Word for word, transcribe the data below from the line with "the skeleton's composition" to the line with "coneCert openSmall stub_hkPieces", keeping both of those lines.
--- EXERCISE MATERIAL Enclosed Below ---
import Summits.Parity.GeneralizedHardyLittlewood.Theses.FordMaynardSieveConst01651
import Summits.Parity.GeneralizedHardyLittlewood.Theorems.FordMaynardSieveConst01651SieveConst01651StubHkPieces
import Summits.Parity.GeneralizedHardyLittlewood.Theorems.FordMaynardSieveConst01651SieveConst01651FiveGeneric
import Summits.Parity.GeneralizedHardyLittlewood.Theorems.FordMaynardSieveConst01651SieveConst01651CertValue
import Literature.Barriers.Parity.FriedlanderGranvilleUniformityTools
import Literature.NumberTheory.Sieve.FordMaynardTypeIBound
import Summits.Parity.GeneralizedHardyLittlewood.Theorems.FordMaynardSieveConst01651SieveConst01651StubSignClauseFive
import Summits.Parity.GeneralizedHardyLittlewood.Theorems.FordMaynardSieveConst01651SieveConst01651StubCertValuePos
import Summits.Parity.GeneralizedHardyLittlewood.Theorems.FordMaynardSieveConst01651SieveConst01651TypeIIRegion
import HarnessLib

/-!
# Route `FordMaynardSieveConst01651`, target `SieveConst01651` (stmt-Parity-19185): line `sieve_decomposition` re-homed — the DEFINITIONS (file 1 of 13)

Definitions file of 13 of the VERBATIM re-homing under `Theorems/` of the registered line skeleton
`Summits/Parity/GeneralizedHardyLittlewood/Cruxes/SieveConst01651/Lines/sieve_decomposition.lean` (v21, sha16
`ada6d0765119a11e`; author seat `linewriter-parity-smallroutes-1`, g0 v1–v20 / g1 v21): Ford–Maynard, Theorem 7.3 (a) at
`P = (1/2, 0, ν)` with CLOSED support, cut along arXiv:2407.14368 §7.2 / §6.2, composed down to the route target
`Summit.Parity.GeneralizedHardyLittlewood.Theses.FordMaynardSieveConst01651.SieveConst01651`.  Namespace
`Summit.Parity.GeneralizedHardyLittlewood.FordMaynardSieveConst01651SieveDecomposition` (fresh; the `Cruxes` copy keeps its own), files of
≤ 400 lines chained by import; the three registered stubs are replaced by their landed proofs
(`…StubSignClauseFive` p834287, `…StubCertValuePos` p837763, `…TypeIIRegion` p833045), so the skeleton's composition
`SieveConst01651_of_stubs` (last part) is sorry-free.  Mathematics, statements and comments are the linewriter's; this
re-homing (hand `leafhand-parity-fordmaynardsieveco-2` g4) only moved the definitions (`Eset`, `sliceTest`, `mainG1`, `vk`,
the `Signature.*` statement abbreviations, `Phi`, `innerI`, `jumpSet`, `gval`, `symmExt`, `idxProd`, `gam`) into the first
file, added docstrings where missing, and renamed two unused binders.
Declarations in this part: `IsExc`, `Eset`, `SFset`, `NSFset`, `SFkset`, `sliceTest`, `mainG1`, `vk`, `Signature.stub_coneCertClosed`, `Signature.signLemma`, `Signature.tupleSumIntegral`, `Signature.injSumIntegral`, `Signature.VsumIntegral`, `Signature.sliceSymm`, `Phi`, `Signature.chamberSymm`, `Signature.windowPNT`, `Signature.integralMainTerm`, `Signature.VsumMainTerm`, `Signature.sliceMainTerm`, `Signature.sqfreeMainTerm`, `Signature.mainTerm`, `Signature.weightJumps`, `Signature.typeITerm`, `Signature.stub_typeIIRegion`, `Signature.stub_signClauseFive`, `Signature.stub_certValuePos`, `Signature.squarefullPatch`, `innerI`, `jumpSet`, `gval`, `symmExt`, `idxProd`, `gam`, `Signature.stub_hkPieces`.

References: [FordMaynard2024PrimeSieves] K. Ford, J. Maynard, *On the theory of prime producing sieves*, arXiv:2407.14368,
Theorem 7.3 (a), Proposition 7.19, §6.2, §7.2, §8.2.
-/

noncomputable section

open Finset
open Literature.NumberTheory.Sieve Literature.NumberTheory.Sieve.FordMaynard Literature.Barriers.Parity.FordMaynard
open Summit.Parity.GeneralizedHardyLittlewood.FordMaynardSieveConst01651SieveConst01651
  (hfun Admissible hfun_apply hfun_of_ne pvec roughPart smoothPart Gwt Hwt window IsRough Nset Rset mem_window mem_Nset mem_Rset
   coneCert openSmall stub_hkPieces stub_coneCertClosed_of_residues' coneCert_signClause_five_of_generic)

namespace Summit.Parity.GeneralizedHardyLittlewood.FordMaynardSieveConst01651SieveDecomposition

/-- `IsExc` — definition of the line skeleton `sieve_decomposition` (v21, seat `linewriter-parity-smallroutes-1`), re-homed verbatim. [folklore] -/
def IsExc (n : ℕ) : Prop :=
  (∃ p ∈ n.primeFactors, p ^ 2 ∣ n ∧ (p : ℝ) ≤ (n : ℝ) ^ (1 / 4 : ℝ)) ∨ ∃ p ∈ n.primeFactors, n = p ^ 2

/-- `Eset` — definition of the line skeleton `sieve_decomposition` (v21, seat `linewriter-parity-smallroutes-1`), re-homed verbatim. [folklore] -/
def Eset (ν x : ℝ) : Finset ℕ := by
  classical exact (Nset ν x).filter IsExc

/-- `SFset` — definition of the line skeleton `sieve_decomposition` (v21, seat `linewriter-parity-smallroutes-1`), re-homed verbatim. [folklore] -/
def SFset (ν x : ℝ) : Finset ℕ := by
  classical exact (Nset ν x).filter Squarefree

/-- `NSFset` — definition of the line skeleton `sieve_decomposition` (v21, seat `linewriter-parity-smallroutes-1`), re-homed verbatim. [folklore] -/
def NSFset (ν x : ℝ) : Finset ℕ := by
  classical exact (Nset ν x).filter (fun n => ¬ Squarefree n)

/-- `SFkset` — definition of the line skeleton `sieve_decomposition` (v21, seat `linewriter-parity-smallroutes-1`), re-homed verbatim. [folklore] -/
def SFkset (ν x : ℝ) (k : ℕ) : Finset ℕ := by
  classical exact (SFset ν x).filter (fun n => n.primeFactorsList.length = k)

open scoped Classical in

/-- `sliceTest` — definition of the line skeleton `sieve_decomposition` (v21, seat `linewriter-parity-smallroutes-1`), re-homed verbatim. [folklore] -/
def sliceTest (ν : ℝ) (g : VecFn) (k : ℕ) : (Fin k → ℝ) → ℝ :=
  fun x => if (∀ i, ν < x i ∧ x i < 1 - ν) ∧ Monotone x then starSum g k x / ∏ i, x i else 0

/-- `mainG1` — definition of the line skeleton `sieve_decomposition` (v21, seat `linewriter-parity-smallroutes-1`), re-homed verbatim. [folklore] -/
def mainG1 (ν : ℝ) (g : VecFn) (k : ℕ) (x : ℝ) : (Fin k → ℝ) → ℝ :=
  mainG (hfun ν g k) (1 : ℕ).primeFactors.card k (uvec x 1) (Real.log (x / (2 * ((1 : ℕ) : ℝ))) / Real.log x)
    (Real.log ((⌊x⌋₊ : ℕ) : ℝ) / Real.log x)

/-- `vk` — definition of the line skeleton `sieve_decomposition` (v21, seat `linewriter-parity-smallroutes-1`), re-homed verbatim. [folklore] -/
def vk (k n : ℕ) : Fin k → ℝ := fun i => Real.log (n.primeFactorsList.getD i 0) / Real.log n

/-- Stub 0 (ccert, XL): the closed-support cone-data certificate at … -/
def Signature.stub_coneCertClosed : Prop :=
  ∃ g₀ : VecFn, IsPiecewiseConstOnCone g₀ ∧ (∀ e : Fin 0 → ℝ, g₀ 0 e = 1) ∧
    (∀ (k : ℕ) (x : Fin k → ℝ), Monotone x → g₀ k x ≠ 0 →
      k = 0 ∨ ((∀ i, (1651 / 10000 : ℝ) < x i) ∧ ∑ i, x i ≤ 1 / 2)) ∧
    (∀ k : ℕ, 2 ≤ k → k ≤ 6 → ∀ x : Fin k → ℝ, Monotone x →
      (∀ i, (1651 / 10000 : ℝ) < x i ∧ x i < 1 - 1651 / 10000) → ∑ i, x i = 1 →
        starSum g₀ k x ≤ 0) ∧
    0 < sieveBoundG1 (1651 / 10000) g₀

/-- FM Lemma 7.18 (c) REPAIRED (sign on `𝒩 ∖ ℰ`), on the divisor lattice … -/
def Signature.signLemma : Prop :=
  ∀ ν : ℝ, 0 < ν → ν < 1 / 4 → ∀ g : VecFn, Admissible ν g →
    ∀ n : ℕ, 2 ≤ n → ¬ n.Prime → IsRough ν n → ¬ IsExc n →
      ∑ d ∈ n.divisors, g d.primeFactorsList.length (pvec n d) ≤ 0

/-- Stub 1a (M, tree instantiation; v15 — replaces v14's … -/
def Signature.tupleSumIntegral : Prop :=
  ∀ ν : ℝ, 0 < ν → ν < 1 / 4 → ∀ g : VecFn, Admissible ν g →
    ∀ k : ℕ, 2 ≤ k → k ≤ ⌊1 / ν⌋₊ →
      ∀ ε : ℝ, 0 < ε → ∃ x₀ : ℝ, ∀ x : ℝ, x₀ ≤ x →
        |primeTupleSum k x (mainG1 ν g k x) - primeTupleIntegral k x (mainG1 ν g k x)| ≤ ε * x / Real.log x

/-- Former stub (PROVED here; see the card). -/
def Signature.injSumIntegral : Prop :=
  ∀ ν : ℝ, 0 < ν → ν < 1 / 4 → ∀ g : VecFn, Admissible ν g →
    ∀ k : ℕ, 2 ≤ k → k ≤ ⌊1 / ν⌋₊ →
      ∀ ε : ℝ, 0 < ε → ∃ x₀ : ℝ, ∀ x : ℝ, x₀ ≤ x →
        |injSum (hfun ν g k) x 1 ⌊x⌋₊ k - primeTupleIntegral k x (mainG1 ν g k x)| ≤ ε * x / Real.log x

/-- Former stub (PROVED here; see the card). -/
def Signature.VsumIntegral : Prop :=
  ∀ ν : ℝ, 0 < ν → ν < 1 / 4 → ∀ g : VecFn, Admissible ν g →
    ∀ k : ℕ, 2 ≤ k → k ≤ ⌊1 / ν⌋₊ →
      ∀ ε : ℝ, 0 < ε → ∃ x₀ : ℝ, ∀ x : ℝ, x₀ ≤ x →
        |Vsum (hfun ν g k) x 1 ⌊x⌋₊
            - (1 / (k.factorial : ℝ)) * primeTupleIntegral k x (mainG1 ν g k x)| ≤ ε * x / Real.log x

/-- Former stub (PROVED here; see the card). -/
def Signature.sliceSymm : Prop :=
  ∀ ν : ℝ, 0 < ν → ν < 1 / 4 → ∀ g : VecFn, Admissible ν g →
    ∀ k : ℕ, 2 ≤ k → k ≤ ⌊1 / ν⌋₊ → ∀ x : ℝ,
      typeITerm (hfun ν g k) (1 : ℕ).primeFactors.card (uvec x 1) k = sliceIntegral k 1 (sliceTest ν g k)

open scoped Classical in

/-- `Phi` — definition of the line skeleton `sieve_decomposition` (v21, seat `linewriter-parity-smallroutes-1`), re-homed verbatim. [folklore] -/
def Phi (ν : ℝ) (g : VecFn) (k : ℕ) : (Fin k → ℝ) → ℝ :=
  fun u => (if ∀ i, ν < u i then starSum g k u else 0) / ∏ i, u i

open scoped Classical in
/-- Former stub (PROVED here; see the card). -/
def Signature.chamberSymm : Prop :=
  ∀ (k : ℕ) (w M : ℝ) (Φ : (Fin k → ℝ) → ℝ), Measurable Φ → (∀ u, |Φ u| ≤ M) →
    (∀ (σ : Equiv.Perm (Fin k)) (u : Fin k → ℝ), Φ (u ∘ σ) = Φ u) →
      sliceIntegral k w Φ = (k.factorial : ℝ) * sliceIntegral k w (fun u => if Monotone u then Φ u else 0)

/-- Former stub (PROVED here; see the card). -/
def Signature.windowPNT : Prop :=
  ∀ ε : ℝ, 0 < ε → ∃ x₀ : ℝ, ∀ x : ℝ, x₀ ≤ x →
    |(∫ w in Set.Ioc (Real.log (x / (2 * ((1 : ℕ) : ℝ))) / Real.log x) (Real.log ((⌊x⌋₊ : ℕ) : ℝ) / Real.log x), x ^ w / w)
        - ((windowPrimes x).card : ℝ)| ≤ ε * x / Real.log x

/-- Former stub (PROVED here; see the card). -/
def Signature.integralMainTerm : Prop :=
  ∀ ν : ℝ, 0 < ν → ν < 1 / 4 → ∀ g : VecFn, Admissible ν g →
    ∀ k : ℕ, 2 ≤ k → k ≤ ⌊1 / ν⌋₊ →
      ∀ ε : ℝ, 0 < ε → ∃ x₀ : ℝ, ∀ x : ℝ, x₀ ≤ x →
        |(1 / (k.factorial : ℝ)) * primeTupleIntegral k x (mainG1 ν g k x)
            - sliceIntegral k 1 (sliceTest ν g k) * ((windowPrimes x).card : ℝ)| ≤ ε * x / Real.log x

/-- Former stub (PROVED here; see the card). -/
def Signature.VsumMainTerm : Prop :=
  ∀ ν : ℝ, 0 < ν → ν < 1 / 4 → ∀ g : VecFn, Admissible ν g →
    ∀ k : ℕ, 2 ≤ k → k ≤ ⌊1 / ν⌋₊ →
      ∀ ε : ℝ, 0 < ε → ∃ x₀ : ℝ, ∀ x : ℝ, x₀ ≤ x →
        |Vsum (hfun ν g k) x 1 ⌊x⌋₊
            - sliceIntegral k 1 (sliceTest ν g k) * ((windowPrimes x).card : ℝ)| ≤ ε * x / Real.log x

/-- Former stub (PROVED here; see the card). -/
def Signature.sliceMainTerm : Prop :=
  ∀ ν : ℝ, 0 < ν → ν < 1 / 4 → ∀ g : VecFn, Admissible ν g →
    ∀ k : ℕ, 2 ≤ k → k ≤ ⌊1 / ν⌋₊ →
      ∀ ε : ℝ, 0 < ε → ∃ x₀ : ℝ, ∀ x : ℝ, x₀ ≤ x →
        |∑ n ∈ SFkset ν x k, starSum g k (vk k n)
            - sliceIntegral k 1 (sliceTest ν g k) * ((windowPrimes x).card : ℝ)| ≤ ε * x / Real.log x

/-- Former stub (PROVED here; see the card). -/
def Signature.sqfreeMainTerm : Prop :=
  ∀ ν : ℝ, 0 < ν → ν < 1 / 4 → ∀ g : VecFn, Admissible ν g →
    ∀ ε : ℝ, 0 < ε → ∃ x₀ : ℝ, ∀ x : ℝ, x₀ ≤ x →
      |∑ n ∈ SFset ν x, starSum g n.primeFactorsList.length (pvec n n)
          - (sieveBoundG1 ν g - 1) * ((windowPrimes x).card : ℝ)| ≤ ε * x / Real.log x

/-- Former stub (PROVED here; see the card). -/
def Signature.mainTerm : Prop :=
  ∀ ν : ℝ, 0 < ν → ν < 1 / 4 → ∀ g : VecFn, Admissible ν g →
    ∀ ε : ℝ, 0 < ε → ∃ x₀ : ℝ, ∀ x : ℝ, x₀ ≤ x →
      |∑ n ∈ Nset ν x, Hwt g ν n - (sieveBoundG1 ν g - 1) * ((windowPrimes x).card : ℝ)|
        ≤ ε * x / Real.log x

/-- Former stub (PROVED here; see the card). -/
def Signature.weightJumps : Prop :=
  ∀ ν : ℝ, 0 < ν → ν < 1 / 4 → ∀ g : VecFn, Admissible ν g →
    ∃ C : ℝ, ∀ m : ℕ, 1 ≤ m → ∀ N : ℕ,
      (((Ico 1 N).filter (fun k : ℕ => Gwt g ν (m * (k + 1)) m ≠ Gwt g ν (m * k) m)).card : ℝ)
        ≤ C * (m.divisors.card : ℝ)

/-- Former stub (PROVED here; see the card). -/
def Signature.typeITerm : Prop :=
  ∀ ν : ℝ, 0 < ν → ν < 1 / 4 → ∀ g : VecFn, Admissible ν g →
    ∃ K : ℝ, ∀ x : ℝ, 2 ≤ x → ∀ B : ℝ, 1 ≤ B → ∀ w : ℕ → ℝ, TypeI w x (1 / 2) B →
      |∑ n ∈ window x, w n * Hwt g ν n| ≤ K * x / Real.log x ^ B

/-- Stub 3 (XL print): FM Proposition 7.19 at `P = (1/2, 0, ν)` — v21 RE-TYPED with both halves of (w). -/
def Signature.stub_typeIIRegion : Prop :=
  ∀ ν : ℝ, 0 < ν → ν < 1 / 4 → ∀ g : VecFn, Admissible ν g →
    ∀ A : ℝ, 1 ≤ A → ∀ ϖ : ℝ, 1 ≤ ϖ → ∃ B₀ : ℝ, ∀ B : ℝ, B₀ ≤ B → ∃ K x₀ : ℝ, ∀ x : ℝ, x₀ ≤ x →
      ∀ w : ℕ → ℝ, (∀ n : ℕ, -(x ^ (ν / 10)) ≤ w n) → GrowthBound w x ϖ → TypeI w x (1 / 2) B → TypeII w x 0 ν B →
        |∑ n ∈ Rset ν x, w n * Hwt g ν n| ≤ K * x / Real.log x ^ A

/-- Stub R1 (v21, FINITE): dim-5 generic sign clause of `coneCert`, couple form (= `hgen` of `stub_coneCertClosed_of_generic_five`). -/
def Signature.stub_signClauseFive : Prop :=
  ∀ x : Fin 5 → ℝ, Monotone x → (∀ i, (1651 / 10000 : ℝ) < x i ∧ x i < 1 - 1651 / 10000) →
    ∑ i, x i = 1 → (∀ i, x i ∈ openSmall) →
    (∀ i j, i < j → x i + x j ≠ 8349 / 20000 ∧ x i + x j ≠ 1 / 2) →
    -4 + ∑ A ∈ (Finset.univ : Finset (Finset (Fin 5))).filter (fun A => A.card = 2),
      (coneCert A.card (fun i => x (A.orderEmbOfFin rfl i)) +
        coneCert Aᶜ.card (fun i => x (Aᶜ.orderEmbOfFin rfl i))) ≤ 0

/-- Stub R2 (v21, OPEN): the certificate value of `coneCert` is positive (kernel form: `coneCert_value_pos_iff`). -/
def Signature.stub_certValuePos : Prop :=
  0 < sieveBoundG1 (1651 / 10000) coneCert

/-- The squarefull patch (no longer a stub: PROVED below as `squarefull_patch`). -/
def Signature.squarefullPatch : Prop :=
  ∀ ν : ℝ, 0 < ν → ν < 1 / 4 → ∀ x : ℝ, 2 ≤ x → ∀ B : ℝ, 0 < B → ∀ a : ℕ → ℝ, (∀ n, 0 ≤ a n) →
    TypeI (fun n => a n - 1) x (1 / 2) B →
      ∑ n ∈ Eset ν x, a n ≤ 4 * x ^ (1 - ν) + 2 * Real.sqrt x + 2 + 2 * x / Real.log x ^ B

/-- `innerI` — definition of the line skeleton `sieve_decomposition` (v21, seat `linewriter-parity-smallroutes-1`), re-homed verbatim. [folklore] -/
def innerI (w : ℕ → ℝ) (x : ℝ) (I : ℕ → ℕ × ℕ) (m : ℕ) : ℝ :=
  ∑ n ∈ (Icc (I m).1 (I m).2).filter (fun n : ℕ => x / 2 < (m * n : ℝ) ∧ (m * n : ℝ) ≤ x), w (m * n)

/-- `jumpSet` — definition of the line skeleton `sieve_decomposition` (v21, seat `linewriter-parity-smallroutes-1`), re-homed verbatim. [folklore] -/
def jumpSet {α : Type*} [DecidableEq α] (f : ℕ → α) (N : ℕ) : Finset ℕ :=
  (Ico 1 N).filter (fun k => f (k + 1) ≠ f k)

/-- `gval` — definition of the line skeleton `sieve_decomposition` (v21, seat `linewriter-parity-smallroutes-1`), re-homed verbatim. [folklore] -/
def gval (g : VecFn) (n e : ℕ) : ℝ := g e.primeFactorsList.length (pvec n e)

/-- `symmExt` — definition of the line skeleton `sieve_decomposition` (v21, seat `linewriter-parity-smallroutes-1`), re-homed verbatim. [folklore] -/
def symmExt (g₀ : VecFn) : VecFn := fun k x => g₀ k (x ∘ ⇑(Tuple.sort x))

/-- `idxProd` — definition of the line skeleton `sieve_decomposition` (v21, seat `linewriter-parity-smallroutes-1`), re-homed verbatim. [folklore] -/
def idxProd (n : ℕ) (A : Finset (Fin n.primeFactorsList.length)) : ℕ := ∏ i ∈ A, n.primeFactorsList.get i

/-- `gam` — definition of the line skeleton `sieve_decomposition` (v21, seat `linewriter-parity-smallroutes-1`), re-homed verbatim. [folklore] -/
def gam (g : VecFn) (s : Multiset ℝ) : ℝ := g s.toList.length s.toList.get

open scoped Classical in
/-- Former stub 1a′ (LANDED BY NAME: `…StubHkPieces.stub_hkPieces`, p828729). -/
def Signature.stub_hkPieces : Prop :=
  ∀ ν : ℝ, 0 < ν → ν < 1 / 4 → ∀ g : VecFn, Admissible ν g → ∀ k m : ℕ,
    ∃ (n : ℕ) (Pc : Fin n → Set (Fin m → ℝ)) (c : Fin n → ℝ),
      (∀ j, Convex ℝ (Pc j) ∧ MeasurableSet (Pc j)) ∧
      ∀ v, hfun ν g k m v = ∑ j, if v ∈ Pc j then c j else 0

end Summit.Parity.GeneralizedHardyLittlewood.FordMaynardSieveConst01651SieveDecomposition

end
--- End of Enclosed EXERCISE MATERIAL ---
(SOLVED EXERCISE)
(`…StubSignClauseFive` p834287, `…StubCertValuePos` p837763, `…TypeIIRegion` p833045), so the skeleton's composition
`SieveConst01651_of_stubs` (last part) is sorry-free.  Mathematics, statements and comments are the linewriter's; this
re-homing (hand `leafhand-parity-fordmaynardsieveco-2` g4) only moved the definitions (`Eset`, `sliceTest`, `mainG1`, `vk`,
the `Signature.*` statement abbreviations, `Phi`, `innerI`, `jumpSet`, `gval`, `symmExt`, `idxProd`, `gam`) into the first
file, added docstrings where missing, and renamed two unused binders.
Declarations in this part: `IsExc`, `Eset`, `SFset`, `NSFset`, `SFkset`, `sliceTest`, `mainG1`, `vk`, `Signature.stub_coneCertClosed`, `Signature.signLemma`, `Signature.tupleSumIntegral`, `Signature.injSumIntegral`, `Signature.VsumIntegral`, `Signature.sliceSymm`, `Phi`, `Signature.chamberSymm`, `Signature.windowPNT`, `Signature.integralMainTerm`, `Signature.VsumMainTerm`, `Signature.sliceMainTerm`, `Signature.sqfreeMainTerm`, `Signature.mainTerm`, `Signature.weightJumps`, `Signature.typeITerm`, `Signature.stub_typeIIRegion`, `Signature.stub_signClauseFive`, `Signature.stub_certValuePos`, `Signature.squarefullPatch`, `innerI`, `jumpSet`, `gval`, `symmExt`, `idxProd`, `gam`, `Signature.stub_hkPieces`.

References: [FordMaynard2024PrimeSieves] K. Ford, J. Maynard, *On the theory of prime producing sieves*, arXiv:2407.14368,
Theorem 7.3 (a), Proposition 7.19, §6.2, §7.2, §8.2.
-/

noncomputable section

open Finset
open Literature.NumberTheory.Sieve Literature.NumberTheory.Sieve.FordMaynard Literature.Barriers.Parity.FordMaynard
open Summit.Parity.GeneralizedHardyLittlewood.FordMaynardSieveConst01651SieveConst01651
  (hfun Admissible hfun_apply hfun_of_ne pvec roughPart smoothPart Gwt Hwt window IsRough Nset Rset mem_window mem_Nset mem_Rset
   coneCert openSmall stub_hkPieces stub_coneCertClosed_of_residues' coneCert_signClause_five_of_generic)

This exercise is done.